• **Problem description**
The answer should be each line from the entries below that has the word "assoc" in it.

-- Data follows --

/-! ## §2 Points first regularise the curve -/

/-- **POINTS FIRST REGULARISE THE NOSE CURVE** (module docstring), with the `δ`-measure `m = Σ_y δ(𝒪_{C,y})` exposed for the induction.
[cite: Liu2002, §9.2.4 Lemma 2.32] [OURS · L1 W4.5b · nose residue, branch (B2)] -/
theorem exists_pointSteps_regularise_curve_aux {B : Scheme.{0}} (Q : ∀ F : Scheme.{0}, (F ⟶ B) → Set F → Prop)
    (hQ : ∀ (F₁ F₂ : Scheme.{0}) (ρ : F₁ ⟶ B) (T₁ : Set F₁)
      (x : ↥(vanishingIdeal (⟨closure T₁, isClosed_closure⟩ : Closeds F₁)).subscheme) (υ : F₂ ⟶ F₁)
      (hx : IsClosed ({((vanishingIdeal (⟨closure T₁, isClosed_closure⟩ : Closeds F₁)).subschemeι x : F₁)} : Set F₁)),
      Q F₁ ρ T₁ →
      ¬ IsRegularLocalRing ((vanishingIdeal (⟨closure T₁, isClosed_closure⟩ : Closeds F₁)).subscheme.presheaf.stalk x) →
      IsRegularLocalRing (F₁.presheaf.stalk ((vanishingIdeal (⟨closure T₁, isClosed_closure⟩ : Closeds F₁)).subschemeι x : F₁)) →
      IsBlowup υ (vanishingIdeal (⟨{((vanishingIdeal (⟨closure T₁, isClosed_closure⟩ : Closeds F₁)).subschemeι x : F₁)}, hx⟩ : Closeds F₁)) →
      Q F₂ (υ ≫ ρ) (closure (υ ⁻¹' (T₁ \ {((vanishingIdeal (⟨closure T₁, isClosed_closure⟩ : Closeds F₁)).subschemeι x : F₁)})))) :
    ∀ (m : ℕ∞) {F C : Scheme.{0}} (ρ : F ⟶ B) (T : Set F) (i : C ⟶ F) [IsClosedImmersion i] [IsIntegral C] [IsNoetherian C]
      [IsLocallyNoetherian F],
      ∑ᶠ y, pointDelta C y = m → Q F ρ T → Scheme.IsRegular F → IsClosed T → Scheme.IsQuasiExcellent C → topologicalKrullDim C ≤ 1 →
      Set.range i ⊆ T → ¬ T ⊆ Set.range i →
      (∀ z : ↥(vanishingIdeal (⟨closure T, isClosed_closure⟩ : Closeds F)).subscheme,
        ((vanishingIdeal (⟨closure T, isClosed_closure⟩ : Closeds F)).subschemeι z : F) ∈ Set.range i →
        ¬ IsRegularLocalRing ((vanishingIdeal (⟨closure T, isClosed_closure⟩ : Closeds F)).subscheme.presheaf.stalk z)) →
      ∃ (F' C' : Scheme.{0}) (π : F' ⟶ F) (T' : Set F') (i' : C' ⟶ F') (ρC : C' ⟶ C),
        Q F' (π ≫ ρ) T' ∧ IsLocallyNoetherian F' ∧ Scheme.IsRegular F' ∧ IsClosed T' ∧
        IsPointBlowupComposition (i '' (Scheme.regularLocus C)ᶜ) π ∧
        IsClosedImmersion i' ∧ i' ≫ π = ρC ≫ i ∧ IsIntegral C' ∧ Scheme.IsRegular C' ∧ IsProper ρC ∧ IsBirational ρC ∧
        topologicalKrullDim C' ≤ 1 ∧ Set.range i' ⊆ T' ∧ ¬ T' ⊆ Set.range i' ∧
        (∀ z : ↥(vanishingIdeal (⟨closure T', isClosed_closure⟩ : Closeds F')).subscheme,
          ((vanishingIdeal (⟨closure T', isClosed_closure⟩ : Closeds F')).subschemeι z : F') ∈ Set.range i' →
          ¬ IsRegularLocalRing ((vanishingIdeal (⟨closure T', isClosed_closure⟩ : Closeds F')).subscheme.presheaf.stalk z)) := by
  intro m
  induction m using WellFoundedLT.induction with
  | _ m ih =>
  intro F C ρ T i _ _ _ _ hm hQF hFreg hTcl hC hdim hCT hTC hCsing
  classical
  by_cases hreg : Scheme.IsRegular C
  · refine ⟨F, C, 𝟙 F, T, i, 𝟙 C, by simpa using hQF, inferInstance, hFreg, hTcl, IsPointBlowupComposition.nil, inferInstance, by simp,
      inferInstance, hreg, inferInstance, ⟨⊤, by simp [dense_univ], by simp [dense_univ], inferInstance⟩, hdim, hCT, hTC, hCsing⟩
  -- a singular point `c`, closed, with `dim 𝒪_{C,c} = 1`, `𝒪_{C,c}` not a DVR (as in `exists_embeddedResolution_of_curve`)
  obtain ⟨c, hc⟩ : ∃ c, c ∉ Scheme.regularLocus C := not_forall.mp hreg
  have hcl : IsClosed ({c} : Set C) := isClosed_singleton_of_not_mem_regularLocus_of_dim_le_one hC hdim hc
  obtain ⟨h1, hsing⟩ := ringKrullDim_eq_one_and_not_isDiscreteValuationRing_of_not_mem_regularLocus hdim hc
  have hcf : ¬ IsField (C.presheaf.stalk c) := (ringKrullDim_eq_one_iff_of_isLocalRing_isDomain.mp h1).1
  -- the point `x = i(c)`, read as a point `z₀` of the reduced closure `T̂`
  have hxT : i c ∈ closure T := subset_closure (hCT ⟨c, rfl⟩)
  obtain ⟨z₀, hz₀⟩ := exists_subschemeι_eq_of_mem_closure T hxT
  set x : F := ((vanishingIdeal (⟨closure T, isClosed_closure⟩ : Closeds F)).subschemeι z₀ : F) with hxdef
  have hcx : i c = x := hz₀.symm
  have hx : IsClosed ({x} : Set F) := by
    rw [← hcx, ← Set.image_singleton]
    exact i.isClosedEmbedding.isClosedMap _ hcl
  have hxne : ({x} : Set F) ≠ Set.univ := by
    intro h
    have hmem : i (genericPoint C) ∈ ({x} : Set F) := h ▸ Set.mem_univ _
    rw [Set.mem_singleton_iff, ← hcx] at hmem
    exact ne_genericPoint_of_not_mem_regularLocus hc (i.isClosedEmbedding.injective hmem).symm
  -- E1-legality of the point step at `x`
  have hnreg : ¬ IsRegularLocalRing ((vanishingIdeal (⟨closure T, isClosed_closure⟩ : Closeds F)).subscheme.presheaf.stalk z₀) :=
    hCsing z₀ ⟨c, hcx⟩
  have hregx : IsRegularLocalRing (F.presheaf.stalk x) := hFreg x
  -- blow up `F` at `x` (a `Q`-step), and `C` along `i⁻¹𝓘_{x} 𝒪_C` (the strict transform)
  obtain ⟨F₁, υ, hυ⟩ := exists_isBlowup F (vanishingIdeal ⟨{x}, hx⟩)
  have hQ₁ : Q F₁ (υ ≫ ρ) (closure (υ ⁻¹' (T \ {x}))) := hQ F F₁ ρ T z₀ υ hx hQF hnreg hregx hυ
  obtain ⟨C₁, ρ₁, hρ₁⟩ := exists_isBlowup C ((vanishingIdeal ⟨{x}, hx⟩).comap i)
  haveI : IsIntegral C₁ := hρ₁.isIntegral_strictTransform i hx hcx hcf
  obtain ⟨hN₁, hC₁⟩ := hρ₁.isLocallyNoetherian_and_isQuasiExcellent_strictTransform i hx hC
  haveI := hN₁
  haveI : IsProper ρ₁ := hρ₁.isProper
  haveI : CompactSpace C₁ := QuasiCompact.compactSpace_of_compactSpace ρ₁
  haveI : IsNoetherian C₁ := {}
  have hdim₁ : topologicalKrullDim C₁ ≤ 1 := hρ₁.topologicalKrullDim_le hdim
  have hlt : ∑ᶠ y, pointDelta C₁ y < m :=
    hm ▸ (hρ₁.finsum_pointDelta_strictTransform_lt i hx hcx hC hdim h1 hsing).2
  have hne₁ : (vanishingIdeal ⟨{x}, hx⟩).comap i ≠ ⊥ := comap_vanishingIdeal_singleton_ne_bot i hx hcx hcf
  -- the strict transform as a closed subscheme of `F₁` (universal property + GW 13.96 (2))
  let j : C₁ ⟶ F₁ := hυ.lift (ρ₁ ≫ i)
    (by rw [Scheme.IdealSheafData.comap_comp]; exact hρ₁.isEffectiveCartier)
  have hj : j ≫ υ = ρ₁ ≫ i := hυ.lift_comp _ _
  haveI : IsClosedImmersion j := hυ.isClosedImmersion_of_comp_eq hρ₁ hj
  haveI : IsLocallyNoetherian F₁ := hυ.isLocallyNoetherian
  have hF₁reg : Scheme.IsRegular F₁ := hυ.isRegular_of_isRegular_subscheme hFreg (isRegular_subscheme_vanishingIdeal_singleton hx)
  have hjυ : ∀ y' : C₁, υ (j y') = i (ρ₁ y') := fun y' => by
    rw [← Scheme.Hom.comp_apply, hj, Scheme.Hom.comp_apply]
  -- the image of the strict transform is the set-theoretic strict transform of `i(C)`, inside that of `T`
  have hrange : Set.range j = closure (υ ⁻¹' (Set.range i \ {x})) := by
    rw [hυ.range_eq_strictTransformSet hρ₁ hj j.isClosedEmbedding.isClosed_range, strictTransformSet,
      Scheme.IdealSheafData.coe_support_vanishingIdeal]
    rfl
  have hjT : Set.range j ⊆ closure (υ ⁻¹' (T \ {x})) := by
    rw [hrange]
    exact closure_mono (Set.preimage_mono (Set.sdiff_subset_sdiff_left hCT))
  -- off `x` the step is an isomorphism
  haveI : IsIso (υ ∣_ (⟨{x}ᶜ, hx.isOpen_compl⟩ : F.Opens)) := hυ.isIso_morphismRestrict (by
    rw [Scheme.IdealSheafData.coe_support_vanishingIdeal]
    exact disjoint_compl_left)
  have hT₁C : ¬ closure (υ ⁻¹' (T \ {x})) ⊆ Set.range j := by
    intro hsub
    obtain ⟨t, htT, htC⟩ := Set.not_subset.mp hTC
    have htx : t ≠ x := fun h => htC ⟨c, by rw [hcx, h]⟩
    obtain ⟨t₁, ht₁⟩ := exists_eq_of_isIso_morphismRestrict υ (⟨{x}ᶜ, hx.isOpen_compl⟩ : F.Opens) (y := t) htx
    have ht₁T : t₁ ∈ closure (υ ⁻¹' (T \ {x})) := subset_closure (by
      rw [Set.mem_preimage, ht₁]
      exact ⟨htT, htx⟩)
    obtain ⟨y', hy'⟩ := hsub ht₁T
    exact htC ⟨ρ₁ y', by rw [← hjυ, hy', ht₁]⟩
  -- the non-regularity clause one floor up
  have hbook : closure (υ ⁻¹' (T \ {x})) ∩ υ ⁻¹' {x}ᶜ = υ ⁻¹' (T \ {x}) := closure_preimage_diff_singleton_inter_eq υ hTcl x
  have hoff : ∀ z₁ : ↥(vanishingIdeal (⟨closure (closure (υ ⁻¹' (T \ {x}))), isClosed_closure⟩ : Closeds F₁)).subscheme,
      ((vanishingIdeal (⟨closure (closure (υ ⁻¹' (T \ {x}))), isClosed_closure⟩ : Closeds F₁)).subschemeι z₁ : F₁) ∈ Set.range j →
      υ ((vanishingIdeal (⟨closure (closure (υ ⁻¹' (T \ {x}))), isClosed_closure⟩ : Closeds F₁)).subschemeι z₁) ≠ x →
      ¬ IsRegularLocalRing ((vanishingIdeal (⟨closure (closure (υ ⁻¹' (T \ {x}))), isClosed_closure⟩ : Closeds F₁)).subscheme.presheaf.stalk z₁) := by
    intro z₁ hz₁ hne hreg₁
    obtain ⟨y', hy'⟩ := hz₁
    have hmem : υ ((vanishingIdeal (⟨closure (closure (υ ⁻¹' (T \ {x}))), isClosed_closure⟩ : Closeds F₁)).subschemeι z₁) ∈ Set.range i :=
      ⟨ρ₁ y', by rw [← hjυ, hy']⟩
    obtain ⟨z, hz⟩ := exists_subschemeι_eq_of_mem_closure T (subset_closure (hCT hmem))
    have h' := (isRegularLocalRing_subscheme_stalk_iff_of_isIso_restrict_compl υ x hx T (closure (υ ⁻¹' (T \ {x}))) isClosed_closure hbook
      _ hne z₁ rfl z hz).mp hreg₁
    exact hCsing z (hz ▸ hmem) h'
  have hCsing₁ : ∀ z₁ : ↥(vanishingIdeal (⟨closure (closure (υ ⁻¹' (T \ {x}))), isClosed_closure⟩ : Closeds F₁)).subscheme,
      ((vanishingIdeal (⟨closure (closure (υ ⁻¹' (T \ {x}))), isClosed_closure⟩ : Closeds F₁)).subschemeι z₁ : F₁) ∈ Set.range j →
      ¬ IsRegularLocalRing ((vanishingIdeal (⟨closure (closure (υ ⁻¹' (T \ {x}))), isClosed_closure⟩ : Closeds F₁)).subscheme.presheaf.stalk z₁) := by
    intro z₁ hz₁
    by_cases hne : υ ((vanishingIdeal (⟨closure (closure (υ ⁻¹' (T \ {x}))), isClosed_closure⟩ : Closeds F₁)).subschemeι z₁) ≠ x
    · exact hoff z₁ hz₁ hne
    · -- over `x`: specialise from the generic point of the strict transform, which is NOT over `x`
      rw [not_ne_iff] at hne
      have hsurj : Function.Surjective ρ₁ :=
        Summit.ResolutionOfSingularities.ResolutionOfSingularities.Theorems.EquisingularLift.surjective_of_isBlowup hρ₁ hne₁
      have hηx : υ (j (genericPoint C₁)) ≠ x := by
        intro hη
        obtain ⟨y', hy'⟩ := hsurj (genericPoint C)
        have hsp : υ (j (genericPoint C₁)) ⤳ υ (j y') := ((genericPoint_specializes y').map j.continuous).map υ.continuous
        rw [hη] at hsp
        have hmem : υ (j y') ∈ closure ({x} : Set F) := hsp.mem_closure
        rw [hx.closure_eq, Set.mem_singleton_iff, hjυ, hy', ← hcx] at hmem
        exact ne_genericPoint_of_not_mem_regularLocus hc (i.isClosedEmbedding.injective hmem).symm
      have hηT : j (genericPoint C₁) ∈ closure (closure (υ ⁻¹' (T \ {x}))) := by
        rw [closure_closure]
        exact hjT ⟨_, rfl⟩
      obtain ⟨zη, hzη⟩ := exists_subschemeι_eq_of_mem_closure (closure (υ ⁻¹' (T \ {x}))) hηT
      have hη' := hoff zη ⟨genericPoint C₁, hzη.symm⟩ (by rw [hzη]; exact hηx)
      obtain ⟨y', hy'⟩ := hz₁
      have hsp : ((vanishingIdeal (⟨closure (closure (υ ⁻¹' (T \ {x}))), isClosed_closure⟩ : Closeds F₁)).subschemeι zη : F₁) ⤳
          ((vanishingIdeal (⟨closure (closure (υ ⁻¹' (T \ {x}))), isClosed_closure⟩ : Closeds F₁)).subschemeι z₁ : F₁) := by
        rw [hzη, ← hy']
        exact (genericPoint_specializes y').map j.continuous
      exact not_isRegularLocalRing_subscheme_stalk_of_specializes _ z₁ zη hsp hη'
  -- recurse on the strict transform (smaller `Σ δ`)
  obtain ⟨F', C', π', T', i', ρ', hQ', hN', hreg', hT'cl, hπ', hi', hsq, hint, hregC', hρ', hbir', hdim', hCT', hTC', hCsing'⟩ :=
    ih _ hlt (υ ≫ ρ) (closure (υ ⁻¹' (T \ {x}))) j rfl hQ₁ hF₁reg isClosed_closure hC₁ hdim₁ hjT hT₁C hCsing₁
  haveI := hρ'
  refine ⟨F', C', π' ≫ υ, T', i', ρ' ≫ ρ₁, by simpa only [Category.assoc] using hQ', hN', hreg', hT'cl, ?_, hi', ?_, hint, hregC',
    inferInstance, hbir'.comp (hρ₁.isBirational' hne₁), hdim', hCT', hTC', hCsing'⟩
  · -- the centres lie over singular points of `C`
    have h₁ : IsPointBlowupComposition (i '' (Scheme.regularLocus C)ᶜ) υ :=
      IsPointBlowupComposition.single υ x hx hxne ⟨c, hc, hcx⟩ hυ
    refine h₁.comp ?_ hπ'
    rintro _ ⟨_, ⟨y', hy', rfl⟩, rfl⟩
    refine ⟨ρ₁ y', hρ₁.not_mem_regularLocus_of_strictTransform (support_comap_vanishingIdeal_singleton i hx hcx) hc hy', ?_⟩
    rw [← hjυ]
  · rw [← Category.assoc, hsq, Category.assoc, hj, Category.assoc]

-- Data concluded --

• **Task output**
  refine ⟨F', C', π' ≫ υ, T', i', ρ' ≫ ρ₁, by simpa only [Category.assoc] using hQ', hN', hreg', hT'cl, ?_, hi', ?_, hint, hregC',
  · rw [← Category.assoc, hsq, Category.assoc, hj, Category.assoc]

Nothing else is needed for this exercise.